Comment 17 Carlos Antonio Gomez 2005-05-12 16:25:57 UTC
hi larry:
my server has 512 MB of ram and 1 GB of swap,  perhaps I can increase to 1 GB 
of ram an 2 GB of ram.
most used: 
  is mail server (postfix + mailman, 1200 users) and a 99% of the users of the 
lists are local.  It has activated quotas and has  HORDE like web client .  
Little used:
vsftp, samba ,dns secondary

The hanging of the server is happening whether mail is sent to the small
or large lists.  

uname output
Linux ceis.cujae.edu.cu 2.4.21-27.0.2.EL #1 Wed Jan 19 02:20:34 GMT 2005 i686 
i686 i386 GNU/Linux

sorry larry, i dont speak english but attempt to communicate

regards 
   Carlos A

Comment 18 Carlos Antonio Gomez 2005-05-12 16:28:52 UTC
sorry I meant to say 2 GB  of SWAP.


Comment 19 Carlos Antonio Gomez 2005-05-12 16:38:27 UTC
I tapeworm redhat 7.3 with 256 MB of RAM and 1,7 GHZ(actualmente 2,8 GHZ) with 
the same amount of users and services and worked perfectly.  When i migrate 
began the problem

Comment 20 Larry Woodman 2005-05-12 17:02:56 UTC
Carlos, your system needs more RAM or swap.  The total anonymous memory is
exceeding RAM+swap, thats why the system is hanging/OOM killing.  

Larry


Comment 21 Carlos Antonio Gomez 2005-05-12 18:20:54 UTC
larry, but the kernel does not have to prevent that the system dies.
why with the 7,3 it worked to me perfectly?
and what you expressed in "Comment #5 From Larry Woodman (lwoodman)  
on 2005-02-07 11:53 EST [reply]" in it bug

thk and regards

Carlos

Comment 22 Albert Graham 2005-05-20 10:32:44 UTC
Larry, can you cross ref bug
https://bugzilla.redhat.com/bugzilla/show_bug.cgi?id=158075 with this bug please.

Thank you.

Albert Graham.


Comment 23 Larry Woodman 2006-12-08 13:46:29 UTC
Is this bug still occurring after you increase the system size in terms of
memory and swap space?  This system simply used all RAM ans swap space so it OOM
killed a process.

Larry Woodman


Comment 24 Carlos Antonio Gomez 2006-12-08 22:06:05 UTC
Hi Larry
	
At this time i dont have RAM to put and the system hang three and four time
every day.

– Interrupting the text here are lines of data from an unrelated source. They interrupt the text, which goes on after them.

import Summits.HubbardSuperconductivity.HubbardSuperconductivity.Theorems.FunctionFieldCertificateCertificateSoundness
import Literature.MathematicalPhysics.QuantumLattice.SymbolCertificateEval

/-!
# Route `FunctionFieldCertificate` — what a Hubbard symbol certificate buys (supports stmt-HubbardSuperconductivity-7755)

The construction item `HubbardSymbolCertificate` (stmt-HubbardSuperconductivity-7755, informal in the
route file) asks for an inhabitant of `SymbolCertificate U δ deg p a`
(`Literature.MathematicalPhysics.QuantumLattice.SymbolCertificate`) at a rational point of the window
`U ∈ [4,6]`, `δ ∈ [3/20,1/4]`, with pole order `p ≤ 2` and `a > 0`. This file records, on the literal
route terms, what such an inhabitant BUYS:

* `certifiedSectorLRO_of_symbolCertificate` — the EVALUATION / SOUNDNESS link of the route
  (`SymbolEvaluation`, stmt-7807, informal): a `SymbolCertificate U δ deg p a` with `U > 0`,
  `δ ∈ (0,1/2)`, `a > 0` yields the route target `CertifiedSectorLRO` (stmt-7330) with the same
  `U, δ, a` and the certificate's own `C, L₀` — the per-`L` matrix identity is the tree's
  `TorusSymbolCertificate.exists_matrix_identity` (file `SymbolCertificateEval.lean`), and
  `hubbardMomentumModel U δ` is literally `hubbardTorus 2 L 1 U`, `L⁻⁴ Δ_dᴴ Δ_d`, `szSector N_L 0`;
* `hubbardSuperconductivity_of_symbolCertificate` — composed with the tree's
  `certificateSoundness_proof` (stmt-7333): such a certificate proves the summit statement;
* `certifiedSectorLRO_of_hubbardSymbolCertificate`, `hubbardSuperconductivity_of_hubbardSymbolCertificate`
  — the same from the PROPOSED typed form of stmt-7755,
  `∃ U δ : ℚ, U ∈ [4,6] ∧ δ ∈ [3/20,1/4] ∧ ∃ deg p, p ≤ 2 ∧ ∃ a > 0, Nonempty (SymbolCertificate U δ deg p a)`.
  In particular the construction item is at least as strong as `HubbardSuperconductivity` at a fixed
  rational `(U, δ)` of the window.

Folklore composition of finite-dimensional bookkeeping; no definition is introduced.
-/

set_option linter.dupNamespace false

namespace Summit.HubbardSuperconductivity.HubbardSuperconductivity.Theorems

open Literature.MathematicalPhysics.QuantumLattice
open Summit.HubbardSuperconductivity.HubbardSuperconductivity.Theses.FunctionFieldCertificate

/-- **Evaluation / soundness link for the Hubbard instance** (`SymbolEvaluation`, content of
stmt-HubbardSuperconductivity-7807, supporting stmt-7755): a function-field certificate
`SymbolCertificate U δ deg p a` at a rational point with `U > 0`, `δ ∈ (0,1/2)`, `a > 0` gives the
route target `CertifiedSectorLRO` with the same `U, δ, a` and the certificate's constants `C, L₀`
(`TorusSymbolCertificate.exists_matrix_identity` at every even `L ≥ L₀`). [folklore] -/
theorem certifiedSectorLRO_of_symbolCertificate {U δ a : ℚ} {deg p : ℕ} (hU : (0 : ℚ) < U)
    (hδ : ((δ : ℚ) : ℝ) ∈ Set.Ioo (0 : ℝ) (1 / 2)) (ha : (0 : ℚ) < a)
    (c : SymbolCertificate U δ deg p a) : CertifiedSectorLRO := by
  refine ⟨(U : ℝ), by exact_mod_cast hU, (δ : ℝ), hδ, (a : ℝ), c.C, by exact_mod_cast ha, c.L₀,
    fun L _ hL hE => ?_⟩
  exact TorusSymbolCertificate.exists_matrix_identity c L hL hE

/-- **A Hubbard symbol certificate proves the summit**: a `SymbolCertificate U δ deg p a` at any
rational `U > 0`, `δ ∈ (0, 1/2)`, `a > 0` (any `deg`, `p`) gives `HubbardSuperconductivity`, by
`certifiedSectorLRO_of_symbolCertificate` and the tree's soundness theorem `certificateSoundness_proof`
(stmt-7333: soundness in every sector ground state, floor-to-LRO bookkeeping). [folklore] -/
theorem hubbardSuperconductivity_of_symbolCertificate {U δ a : ℚ} {deg p : ℕ} (hU : (0 : ℚ) < U)
    (hδ : ((δ : ℚ) : ℝ) ∈ Set.Ioo (0 : ℝ) (1 / 2)) (ha : (0 : ℚ) < a)
    (c : SymbolCertificate U δ deg p a) : _root_.HubbardSuperconductivity :=
  (show CertifiedSectorLRO → _root_.HubbardSuperconductivity from certificateSoundness_proof)
    (certifiedSectorLRO_of_symbolCertificate hU hδ ha c)

/-- **What the construction item buys, I** (stmt-HubbardSuperconductivity-7755 in its proposed typed
form ⇒ stmt-7330): if for some rational `U ∈ [4,6]`, `δ ∈ [3/20,1/4]`, some numerator degree `deg`,
pole order `p ≤ 2` and rational `a > 0` the type `SymbolCertificate U δ deg p a` is inhabited, then
`CertifiedSectorLRO` holds (`[3/20,1/4] ⊂ (0,1/2)`, `4 > 0`). [folklore] -/
theorem certifiedSectorLRO_of_hubbardSymbolCertificate
    (h : ∃ U δ : ℚ, U ∈ Set.Icc (4 : ℚ) 6 ∧ δ ∈ Set.Icc (3 / 20 : ℚ) (1 / 4) ∧
      ∃ deg p : ℕ, p ≤ 2 ∧ ∃ a : ℚ, 0 < a ∧ Nonempty (SymbolCertificate U δ deg p a)) :
    CertifiedSectorLRO := by
  obtain ⟨U, δ, hU, hδ, deg, p, -, a, ha, ⟨c⟩⟩ := h
  refine certifiedSectorLRO_of_symbolCertificate (by linarith [hU.1]) ⟨?_, ?_⟩ ha c
  · have h1 : ((3 / 20 : ℚ) : ℝ) ≤ ((δ : ℚ) : ℝ) := by exact_mod_cast hδ.1
    linarith [show ((3 / 20 : ℚ) : ℝ) = 3 / 20 by norm_num]
  · have h2 : ((δ : ℚ) : ℝ) ≤ ((1 / 4 : ℚ) : ℝ) := by exact_mod_cast hδ.2
    linarith [show ((1 / 4 : ℚ) : ℝ) = 1 / 4 by norm_num]

/-- **What the construction item buys, II** (stmt-7755 in its proposed typed form ⇒ the summit): a
Hubbard symbol certificate in the window proves `HubbardSuperconductivity`
(`certifiedSectorLRO_of_hubbardSymbolCertificate` and `certificateSoundness_proof`). In particular
the construction item is at least as strong as the summit statement at a fixed rational `(U, δ)`.
[folklore] -/
theorem hubbardSuperconductivity_of_hubbardSymbolCertificate
    (h : ∃ U δ : ℚ, U ∈ Set.Icc (4 : ℚ) 6 ∧ δ ∈ Set.Icc (3 / 20 : ℚ) (1 / 4) ∧
      ∃ deg p : ℕ, p ≤ 2 ∧ ∃ a : ℚ, 0 < a ∧ Nonempty (SymbolCertificate U δ deg p a)) :
    _root_.HubbardSuperconductivity :=
  (show CertifiedSectorLRO → _root_.HubbardSuperconductivity from certificateSoundness_proof)
    (certifiedSectorLRO_of_hubbardSymbolCertificate h)

end Summit.HubbardSuperconductivity.HubbardSuperconductivity.Theorems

I cant increase the swap espace?

I have Linux ceis.cujae.edu.cu 2.4.21-27.0.2.EL #1 Wed Jan 19 02:20:34 GMT 2005
i686 i686 i386 GNU/Linux


Comment 25 RHEL Program Management 2007-10-19 19:09:34 UTC
This bug is filed against RHEL 3, which is in maintenance phase.
During the maintenance phase, only security errata and select mission
critical bug fixes will be released for enterprise products. Since
this bug does not meet that criteria, it is now being closed.
 
For more information of the RHEL errata support policy, please visit:
http://www.redhat.com/security/updates/errata/
 
If you feel this bug is indeed mission critical, please contact your
support representative. You may be asked to provide detailed
information on how this bug is affecting you.